*Description of the task*
Look below for the line that contains "by_cases hw : z", then copy it and each following line exactly, through and including the line that contains "indicator_of_mem hw, mul_one]".

*Source material*

● ● ●

import Summits.AtomisticToContinuum.Crystallization.Theorems.PricedLinkCensusLocalToGlobalFccMirrorPointField

/-!
# The smeared Newton field and potential of the unit charge on `B(0, r) ⊂ ℝ⁸`: `C¹` regularity and bounds

Route `PricedLinkCensus`, crux `LocalToGlobal` (stmt-AtomisticToContinuum-14232), line
`flux-cell-joint-census`, support for the registered stub `stub_fccMirrorExact : NewtonShell8 → FccMirrorExact`
(`Theorems/PricedLinkCensusLocalToGlobalDefs`), second half (`fluxCell ≤ S₆`, the method of images).  For the
uniform probability `ρ = (vol B_r)⁻¹ 𝟙_{B(0,r)}` on the 8-ball (`ballDensity r`):

* `smearedPotential r z = ⨍_{B(0,r)} ‖z - w‖⁻⁶ dw` (`2π⁴` times its Newton potential) and
  `smearedField r z = ⨍_{B(0,r)} E(z - w) dw`, `E(y) = (3/π⁴)‖y‖⁻⁸ y` (`PricedLinkCensusLocalToGlobalFccMirrorPointField`);
* the regularised potentials `v_t = farPotential t ρ` of `PricedLinkCensusLocalToGlobalThomsonPotential` have
  `∇v_t(z) = ∫ ρ(w) ∇f_t(z - w) dw` and **`‖∇v_t(z) + 2π⁴ · smearedField r z‖ ≤ C t` uniformly in `z`**
  (`∇f_t + 2π⁴E` lives in `B̄(0,t)` and is `O(‖·‖⁻⁷)` there, and `∫_{B(z,2t)} ‖z - w‖⁻⁷ dw ≤ 2π⁴ t`), while
  `v_t → smearedPotential r` pointwise; hence (uniform limits of derivatives,
  Mathlib `hasFDerivAt_of_tendstoUniformly`) **`smearedPotential r ∈ C¹(ℝ⁸)` with
  `∇ smearedPotential r = -2π⁴ · smearedField r`**, and `smearedField r` is continuous
  (registered sub-goal `fccMirror_smearedPotential_hasGradient`);
* bounds: `‖smearedField r z‖ ≤ C (1 + ‖z‖)⁻⁷`, `|smearedPotential r z| ≤ C (1 + ‖z‖)⁻⁶`.

References: D. Gilbarg, N. S. Trudinger, *Elliptic PDE of second order* (2001), Lemma 4.1; E. H. Lieb,
M. Loss, *Analysis* (2001), Thm 6.21, §9.7, Thm 10.2.
-/

noncomputable section

open MeasureTheory Set Filter Metric Topology InnerProductSpace Function
open scoped RealInnerProductSpace Laplacian

namespace Summit.AtomisticToContinuum.Crystallization.Theorems.PricedLinkCensusLocalToGlobal

/-! ### The uniform density on `B(0, r)` -/

/-- THE UNIFORM PROBABILITY DENSITY on the 8-ball `B(0, r)`: `ρ = (vol B(0,r))⁻¹ 𝟙_{B(0,r)}`. [folklore] -/
def ballDensity (r : ℝ) (z : E8) : ℝ := ((volume : Measure E8).real (ball 0 r))⁻¹ * (ball (0 : E8) r).indicator (fun _ => (1 : ℝ)) z

/-- THE SMEARED POTENTIAL `⨍_{B(0,r)} ‖z - w‖⁻⁶ dw` (`2π⁴` times the Newton potential of `ρ`). [folklore] -/
def smearedPotential (r : ℝ) (z : E8) : ℝ := ⨍ w in ball (0 : E8) r, ‖z - w‖⁻¹ ^ 6

/-- THE SMEARED NEWTON FIELD `⨍_{B(0,r)} E(z - w) dw` of the unit charge on `B(0, r)`. [folklore] -/
def smearedField (r : ℝ) (z : E8) : E8 := ⨍ w in ball (0 : E8) r, pointField (z - w)

section Basic

variable {r : ℝ}

/-- `ρ ≥ 0`. [folklore] -/
theorem ballDensity_nonneg (r : ℝ) (z : E8) : 0 ≤ ballDensity r z := by
  unfold ballDensity
  exact mul_nonneg (by positivity) (indicator_nonneg (fun _ _ => zero_le_one) _)

/-- `|ρ| ≤ (vol B(0,r))⁻¹`. [folklore] -/
theorem abs_ballDensity_le (r : ℝ) (z : E8) : |ballDensity r z| ≤ ((volume : Measure E8).real (ball 0 r))⁻¹ := by
  rw [abs_of_nonneg (ballDensity_nonneg r z), ballDensity]
  refine mul_le_of_le_one_right (by positivity) ?_
  by_cases hz : z ∈ ball (0 : E8) r
  · rw [indicator_of_mem hz]
  · rw [indicator_of_notMem hz]; exact zero_le_one

/-- `ρ = 0` off `B̄(0, r)`. [folklore] -/
theorem ballDensity_eq_zero {z : E8} (hz : r < ‖z‖) : ballDensity r z = 0 := by
  rw [ballDensity, indicator_of_notMem (fun h => ?_), mul_zero]
  rw [mem_ball_zero_iff] at h
  linarith

/-- `ρ` is integrable. [folklore] -/
theorem integrable_ballDensity (r : ℝ) : Integrable (ballDensity r) :=
  ((integrable_indicator_iff measurableSet_ball).2 (integrableOn_const measure_ball_lt_top.ne)).const_mul _

/-- Integrals against `ρ` are ball averages: `∫ ρ(w) • g(w) dw = ⨍_{B(0,r)} g`. [folklore] -/
theorem integral_ballDensity_smul {F : Type*} [NormedAddCommGroup F] [NormedSpace ℝ F] (g : E8 → F) :
    ∫ w, ballDensity r w • g w = ⨍ w in ball (0 : E8) r, g w := by
  rw [setAverage_eq, ← integral_indicator measurableSet_ball, ← integral_smul]
  refine integral_congr_ae (Eventually.of_forall fun w => ?_)
  by_cases hw : w ∈ ball (0 : E8) r
  · simp [ballDensity, indicator_of_mem hw]
  · simp [ballDensity, indicator_of_notMem hw]

/-- `smearedPotential r z = ∫ ρ(w) ‖z - w‖⁻⁶ dw`. [folklore] -/
theorem smearedPotential_eq_integral (r : ℝ) (z : E8) : smearedPotential r z = ∫ w, ballDensity r w * ‖z - w‖⁻¹ ^ 6 := by
  rw [smearedPotential, ← integral_ballDensity_smul]
  rfl

/-- `smearedField r z = ∫ ρ(w) • E(z - w) dw`. [folklore] -/
theorem smearedField_eq_integral (r : ℝ) (z : E8) : smearedField r z = ∫ w, ballDensity r w • pointField (z - w) := by
  rw [smearedField, ← integral_ballDensity_smul]

end Basic

/-! ### The gradient of the regularised potentials and the uniform estimate -/

section Regularised

variable {r t : ℝ}

/-- **`∇v_t(z) = ∫ ρ(w) ∇f_t(z - w) dw`** for `v_t = farPotential t ρ`. [folklore] -/
theorem gradient_farPotential_ballDensity (ht : 0 < t) (r : ℝ) (z : E8) :
    gradient (farPotential t (ballDensity r)) z = ∫ w, ballDensity r w • gradient (newtonFar8 t) (z - w) := by
  have hint : Integrable fun w => ballDensity r w • gradient (newtonFar8 t) (z - w) :=
    Literature.Analysis.FluidPDE.integrable_smul_comp_sub (integrable_ballDensity r) (fun w hw => ballDensity_eq_zero hw)
      (Literature.Analysis.FluidPDE.continuous_gradient_of_contDiff (contDiff_newtonFar8 ht (n := 1))) z
  refine ext_inner_right ℝ fun v => ?_
  rw [gradient, toDual_symm_apply, show farPotential t (ballDensity r) = fun x => ∫ w, ballDensity r w • newtonFar8 t (x - w)
      from rfl,
    Literature.Analysis.FluidPDE.fderiv_integral_smul_comp_sub_apply (integrable_ballDensity r)
      (fun w hw => ballDensity_eq_zero hw) (contDiff_newtonFar8 ht (n := 1)) z v,
    real_inner_comm, ← integral_inner hint v]
  refine integral_congr_ae (Eventually.of_forall fun w => ?_)
  simp only [smul_eq_mul]
  rw [inner_smul_right, gradient, real_inner_comm, toDual_symm_apply]

/-- **The uniform estimate**: `‖∇v_t(z) + 2π⁴ smearedField r z‖ ≤ (vol B_r)⁻¹ (A + 6) 2π⁴ t` for `0 < t`, every
`z` (`A` the uniform gradient constant of `PricedLinkCensusLocalToGlobalFccMirrorPointField`). [folklore] -/
theorem norm_gradient_farPotential_add_smearedField_le {A : ℝ} (hA0 : 0 ≤ A)
    (hA : ∀ t : ℝ, 0 < t → ∀ y : E8, ‖fderiv ℝ (newtonFar8 t) y‖ ≤ A * ‖y‖⁻¹ ^ 7) (ht : 0 < t) (r : ℝ) (z : E8) :
    ‖gradient (farPotential t (ballDensity r)) z + (2 * Real.pi ^ 4) • smearedField r z‖ ≤
      ((volume : Measure E8).real (ball 0 r))⁻¹ * (A + 6) * (2 * Real.pi ^ 4 * t) := by
  set V : ℝ := ((volume : Measure E8).real (ball 0 r))⁻¹ with hV
  have hV0 : 0 ≤ V := by positivity
  have hint1 : Integrable fun w => ballDensity r w • gradient (newtonFar8 t) (z - w) :=
    Literature.Analysis.FluidPDE.integrable_smul_comp_sub (integrable_ballDensity r) (fun w hw => ballDensity_eq_zero hw)
      (Literature.Analysis.FluidPDE.continuous_gradient_of_contDiff (contDiff_newtonFar8 ht (n := 1))) z
  have hint2 : Integrable fun w => ballDensity r w • pointField (z - w) := by
    have h := (integrableOn_pointField_sub z 0 r).integrable_indicator measurableSet_ball
    refine (h.smul V).congr (Eventually.of_forall fun w => ?_)
    by_cases hw : w ∈ ball (0 : E8) r
    · simp [ballDensity, indicator_of_mem hw, hV]
    · simp [ballDensity, indicator_of_notMem hw]
  -- the difference as one integral
  have hdiff : gradient (farPotential t (ballDensity r)) z + (2 * Real.pi ^ 4) • smearedField r z =
      ∫ w, ballDensity r w • (gradient (newtonFar8 t) (z - w) + (2 * Real.pi ^ 4) • pointField (z - w)) := by
    rw [gradient_farPotential_ballDensity ht, smearedField_eq_integral, ← integral_smul, ← integral_add hint1 ?_]
    · refine integral_congr_ae (Eventually.of_forall fun w => ?_)
      simp only [smul_add, smul_comm (ballDensity r w) (2 * Real.pi ^ 4)]
    · exact hint2.smul (2 * Real.pi ^ 4)
  -- the pointwise majorant
  set G : E8 → ℝ := fun w => V * ((A + 6) * (ball z (2 * t)).indicator (fun w => ‖z - w‖⁻¹ ^ 7) w) with hG
  have hGint : Integrable G :=
    (((integrableOn_inv_norm_sub_pow_seven z z (2 * t)).integrable_indicator measurableSet_ball).const_mul _).const_mul _
  have hbd : ∀ w, ‖ballDensity r w • (gradient (newtonFar8 t) (z - w) + (2 * Real.pi ^ 4) • pointField (z - w))‖ ≤ G w :=
    fun w => by
    rw [norm_smul, Real.norm_eq_abs]
    refine mul_le_mul (abs_ballDensity_le r w) ((norm_gradient_newtonFar8_add_le hA ht (z - w)).trans ?_) (norm_nonneg _) hV0
    by_cases hw : z - w ∈ closedBall (0 : E8) t
    · have hw' : w ∈ ball z (2 * t) := by
        rw [mem_closedBall_zero_iff] at hw
        rw [mem_ball, dist_comm, dist_eq_norm]; linarith
      rw [indicator_of_mem hw, indicator_of_mem hw']
    · rw [indicator_of_notMem hw]
      exact mul_nonneg (by linarith) (indicator_nonneg (fun _ _ => by positivity) _)
  rw [hdiff]
  refine (norm_integral_le_of_norm_le hGint (Eventually.of_forall hbd)).trans ?_
  rw [hG, integral_const_mul, integral_const_mul, integral_indicator measurableSet_ball, mul_assoc]
  refine mul_le_mul_of_nonneg_left (mul_le_mul_of_nonneg_left ?_ (by linarith)) hV0
  calc ∫ w in ball z (2 * t), ‖z - w‖⁻¹ ^ 7 ≤ Real.pi ^ 4 * (2 * t) := setIntegral_inv_norm_sub_pow_seven_le z z (by linarith)
    _ = 2 * Real.pi ^ 4 * t := by ring

/-- **Pointwise convergence of the regularised potentials**: `v_{tₙ}(z) → smearedPotential r z` for `tₙ → 0⁺`. [folklore] -/
theorem tendsto_farPotential_ballDensity {τ : ℕ → ℝ} (hτpos : ∀ n, 0 < τ n) (hτ : Tendsto τ atTop (𝓝 0)) (r : ℝ) (z : E8) :
    Tendsto (fun n => farPotential (τ n) (ballDensity r) z) atTop (𝓝 (smearedPotential r z)) := by
  rw [smearedPotential_eq_integral]
  have hbound : Integrable fun w => ((volume : Measure E8).real (ball 0 r))⁻¹ * (ball (0 : E8) r).indicator (fun w => ‖z - w‖⁻¹ ^ 6) w :=
    ((integrableOn_inv_norm_sub_pow_six z 0 r).integrable_indicator measurableSet_ball).const_mul _
  refine tendsto_integral_of_dominated_convergence _ (fun n => ?_) hbound (fun n => Eventually.of_forall fun w => ?_) ?_
  · exact (integrable_ballDensity r).aestronglyMeasurable.mul
      ((contDiff_newtonFar8 (hτpos n) (n := 0)).continuous.comp (continuous_const.sub continuous_id)).aestronglyMeasurable
  · rw [Real.norm_eq_abs, abs_mul, abs_of_nonneg (ballDensity_nonneg r w), ballDensity]
    by_cases hw : w ∈ ball (0 : E8) r
    · rw [indicator_of_mem hw, indicator_of_mem hw, mul_one]
      exact mul_le_mul_of_nonneg_left (abs_newtonFar8_le _ _) (by positivity)
    · rw [indicator_of_notMem hw, indicator_of_notMem hw]; simp
  · filter_upwards [ae_ne_point z] with w hw
    refine Tendsto.const_mul _ (tendsto_const_nhds.congr' ?_)
    have hpos : 0 < ‖z - w‖ := norm_pos_iff.2 (sub_ne_zero.2 (Ne.symm hw))
    filter_upwards [(tendsto_order.1 hτ).2 _ hpos] with n hn
    exact (newtonFar8_eq_of_le (hτpos n) hn.le).symm

/-- **`smearedPotential r ∈ C¹` with `∇ smearedPotential r = -2π⁴ smearedField r`**, and `smearedField r` is
continuous (uniform limits of the gradients of the regularised potentials). [cite: LiebLoss2001, Thm 10.2] -/
theorem hasFDerivAt_smearedPotential (r : ℝ) (z : E8) :
    HasFDerivAt (smearedPotential r) (InnerProductSpace.toDual ℝ E8 (-(2 * Real.pi ^ 4) • smearedField r z)) z ∧
      Continuous (smearedField r) := by
  obtain ⟨A, hA0, hA⟩ := exists_norm_fderiv_newtonFar8_le_uniform
  set τ : ℕ → ℝ := fun n => 1 / ((n : ℝ) + 1) with hτ
  have hτpos : ∀ n, 0 < τ n := fun n => by rw [hτ]; positivity
  have hτlim : Tendsto τ atTop (𝓝 0) := tendsto_one_div_add_atTop_nhds_zero_nat
  set g' : E8 → E8 := fun z => -(2 * Real.pi ^ 4) • smearedField r z with hg'
  -- uniform convergence of the gradients
  have hunif : TendstoUniformly (fun n z => gradient (farPotential (τ n) (ballDensity r)) z) g' atTop := by
    set C : ℝ := ((volume : Measure E8).real (ball 0 r))⁻¹ * (A + 6) * (2 * Real.pi ^ 4) with hC
    have hC0 : 0 ≤ C := by positivity
    refine Metric.tendstoUniformly_iff.2 fun ε hε => ?_
    have hCτ : Tendsto (fun n => C * τ n) atTop (𝓝 0) := by simpa using hτlim.const_mul C
    filter_upwards [(tendsto_order.1 hCτ).2 ε hε] with n hn z
    rw [dist_comm, dist_eq_norm]
    simp only [hg', neg_smul, sub_neg_eq_add]
    refine lt_of_le_of_lt ?_ hn
    have h := norm_gradient_farPotential_add_smearedField_le hA0 hA (hτpos n) r z
    calc _ ≤ _ := h
      _ = C * τ n := by rw [hC]; ring
  have hunif' : TendstoUniformly (fun n z => fderiv ℝ (farPotential (τ n) (ballDensity r)) z)
      (fun z => InnerProductSpace.toDual ℝ E8 (g' z)) atTop := by
    refine Metric.tendstoUniformly_iff.2 fun ε hε => ?_
    filter_upwards [Metric.tendstoUniformly_iff.1 hunif ε hε] with n hn z
    have h := hn z
    rw [dist_eq_norm] at h ⊢
    have e : fderiv ℝ (farPotential (τ n) (ballDensity r)) z =
        InnerProductSpace.toDual ℝ E8 (gradient (farPotential (τ n) (ballDensity r)) z) := by
      rw [gradient, LinearIsometryEquiv.apply_symm_apply]
    rw [e, ← map_sub, LinearIsometryEquiv.norm_map]
    exact h
  have hdiff : ∀ n z, HasFDerivAt (farPotential (τ n) (ballDensity r)) (fderiv ℝ (farPotential (τ n) (ballDensity r)) z) z :=
    fun n z => ((contDiff_farPotential (hτpos n) (integrable_ballDensity r) (fun w hw => ballDensity_eq_zero hw) 1).differentiable
      one_ne_zero z).hasFDerivAt
  refine ⟨hasFDerivAt_of_tendstoUniformly hunif' hdiff (tendsto_farPotential_ballDensity hτpos hτlim r) z, ?_⟩
  -- continuity of the limit field
  have hgc : Continuous g' := hunif.continuous (Eventually.of_forall fun n =>
    Literature.Analysis.FluidPDE.continuous_gradient_of_contDiff
      (contDiff_farPotential (hτpos n) (integrable_ballDensity r) (fun w hw => ballDensity_eq_zero hw) 1)).frequently
  have hne : -(2 * Real.pi ^ 4) ≠ 0 := neg_ne_zero.2 (by positivity)
  have e : smearedField r = fun z => (-(2 * Real.pi ^ 4))⁻¹ • g' z := by
    funext z
    simp only [hg']
    rw [smul_smul, inv_mul_cancel₀ hne, one_smul]
  rw [e]
  exact (continuous_const (y := (-(2 * Real.pi ^ 4))⁻¹)).smul hgc

/-- `∇ smearedPotential r = -2π⁴ smearedField r`. [folklore] -/
theorem gradient_smearedPotential (r : ℝ) (z : E8) :
    gradient (smearedPotential r) z = -(2 * Real.pi ^ 4) • smearedField r z := by
  rw [gradient, (hasFDerivAt_smearedPotential r z).1.fderiv, LinearIsometryEquiv.symm_apply_apply]

/-- `smearedField r` is continuous. [folklore] -/
theorem continuous_smearedField (r : ℝ) : Continuous (smearedField r) := (hasFDerivAt_smearedPotential r 0).2

/-- `smearedPotential r ∈ C¹(ℝ⁸)`. [folklore] -/
theorem contDiff_one_smearedPotential (r : ℝ) : ContDiff ℝ 1 (smearedPotential r) := by
  refine contDiff_one_iff_hasFDerivAt.2 ⟨fun z => InnerProductSpace.toDual ℝ E8 (-(2 * Real.pi ^ 4) • smearedField r z),
    ?_, fun z => (hasFDerivAt_smearedPotential r z).1⟩
  exact (InnerProductSpace.toDual ℝ E8).continuous.comp
    ((continuous_const (y := -(2 * Real.pi ^ 4))).smul (continuous_smearedField r))

/-- **Registered sub-goal `fccMirror_smearedPotential_hasGradient`** (line `flux-cell-joint-census`, support of
`stub_fccMirrorExact`): the smeared potential of the uniform 8-ball is `C¹` with gradient `-2π⁴` times the smeared
Newton field, binder form of `hasFDerivAt_smearedPotential`. [cite: LiebLoss2001, Thm 10.2] -/
theorem fccMirror_smearedPotential_hasGradient : ∀ (r : ℝ) (z : E8),
    HasFDerivAt (smearedPotential r) (InnerProductSpace.toDual ℝ E8 (-(2 * Real.pi ^ 4) • smearedField r z)) z :=
  fun r z => (hasFDerivAt_smearedPotential r z).1

end Regularised

end Summit.AtomisticToContinuum.Crystallization.Theorems.PricedLinkCensusLocalToGlobal

end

● ● ●

*Finished task*
    by_cases hw : z - w ∈ closedBall (0 : E8) t
    · have hw' : w ∈ ball z (2 * t) := by
        rw [mem_closedBall_zero_iff] at hw
        rw [mem_ball, dist_comm, dist_eq_norm]; linarith
      rw [indicator_of_mem hw, indicator_of_mem hw']
    · rw [indicator_of_notMem hw]
      exact mul_nonneg (by linarith) (indicator_nonneg (fun _ _ => by positivity) _)
  rw [hdiff]
  refine (norm_integral_le_of_norm_le hGint (Eventually.of_forall hbd)).trans ?_
  rw [hG, integral_const_mul, integral_const_mul, integral_indicator measurableSet_ball, mul_assoc]
  refine mul_le_mul_of_nonneg_left (mul_le_mul_of_nonneg_left ?_ (by linarith)) hV0
  calc ∫ w in ball z (2 * t), ‖z - w‖⁻¹ ^ 7 ≤ Real.pi ^ 4 * (2 * t) := setIntegral_inv_norm_sub_pow_seven_le z z (by linarith)
    _ = 2 * Real.pi ^ 4 * t := by ring

/-- **Pointwise convergence of the regularised potentials**: `v_{tₙ}(z) → smearedPotential r z` for `tₙ → 0⁺`. [folklore] -/
theorem tendsto_farPotential_ballDensity {τ : ℕ → ℝ} (hτpos : ∀ n, 0 < τ n) (hτ : Tendsto τ atTop (𝓝 0)) (r : ℝ) (z : E8) :
    Tendsto (fun n => farPotential (τ n) (ballDensity r) z) atTop (𝓝 (smearedPotential r z)) := by
  rw [smearedPotential_eq_integral]
  have hbound : Integrable fun w => ((volume : Measure E8).real (ball 0 r))⁻¹ * (ball (0 : E8) r).indicator (fun w => ‖z - w‖⁻¹ ^ 6) w :=
    ((integrableOn_inv_norm_sub_pow_six z 0 r).integrable_indicator measurableSet_ball).const_mul _
  refine tendsto_integral_of_dominated_convergence _ (fun n => ?_) hbound (fun n => Eventually.of_forall fun w => ?_) ?_
  · exact (integrable_ballDensity r).aestronglyMeasurable.mul
      ((contDiff_newtonFar8 (hτpos n) (n := 0)).continuous.comp (continuous_const.sub continuous_id)).aestronglyMeasurable
  · rw [Real.norm_eq_abs, abs_mul, abs_of_nonneg (ballDensity_nonneg r w), ballDensity]
    by_cases hw : w ∈ ball (0 : E8) r
    · rw [indicator_of_mem hw, indicator_of_mem hw, mul_one]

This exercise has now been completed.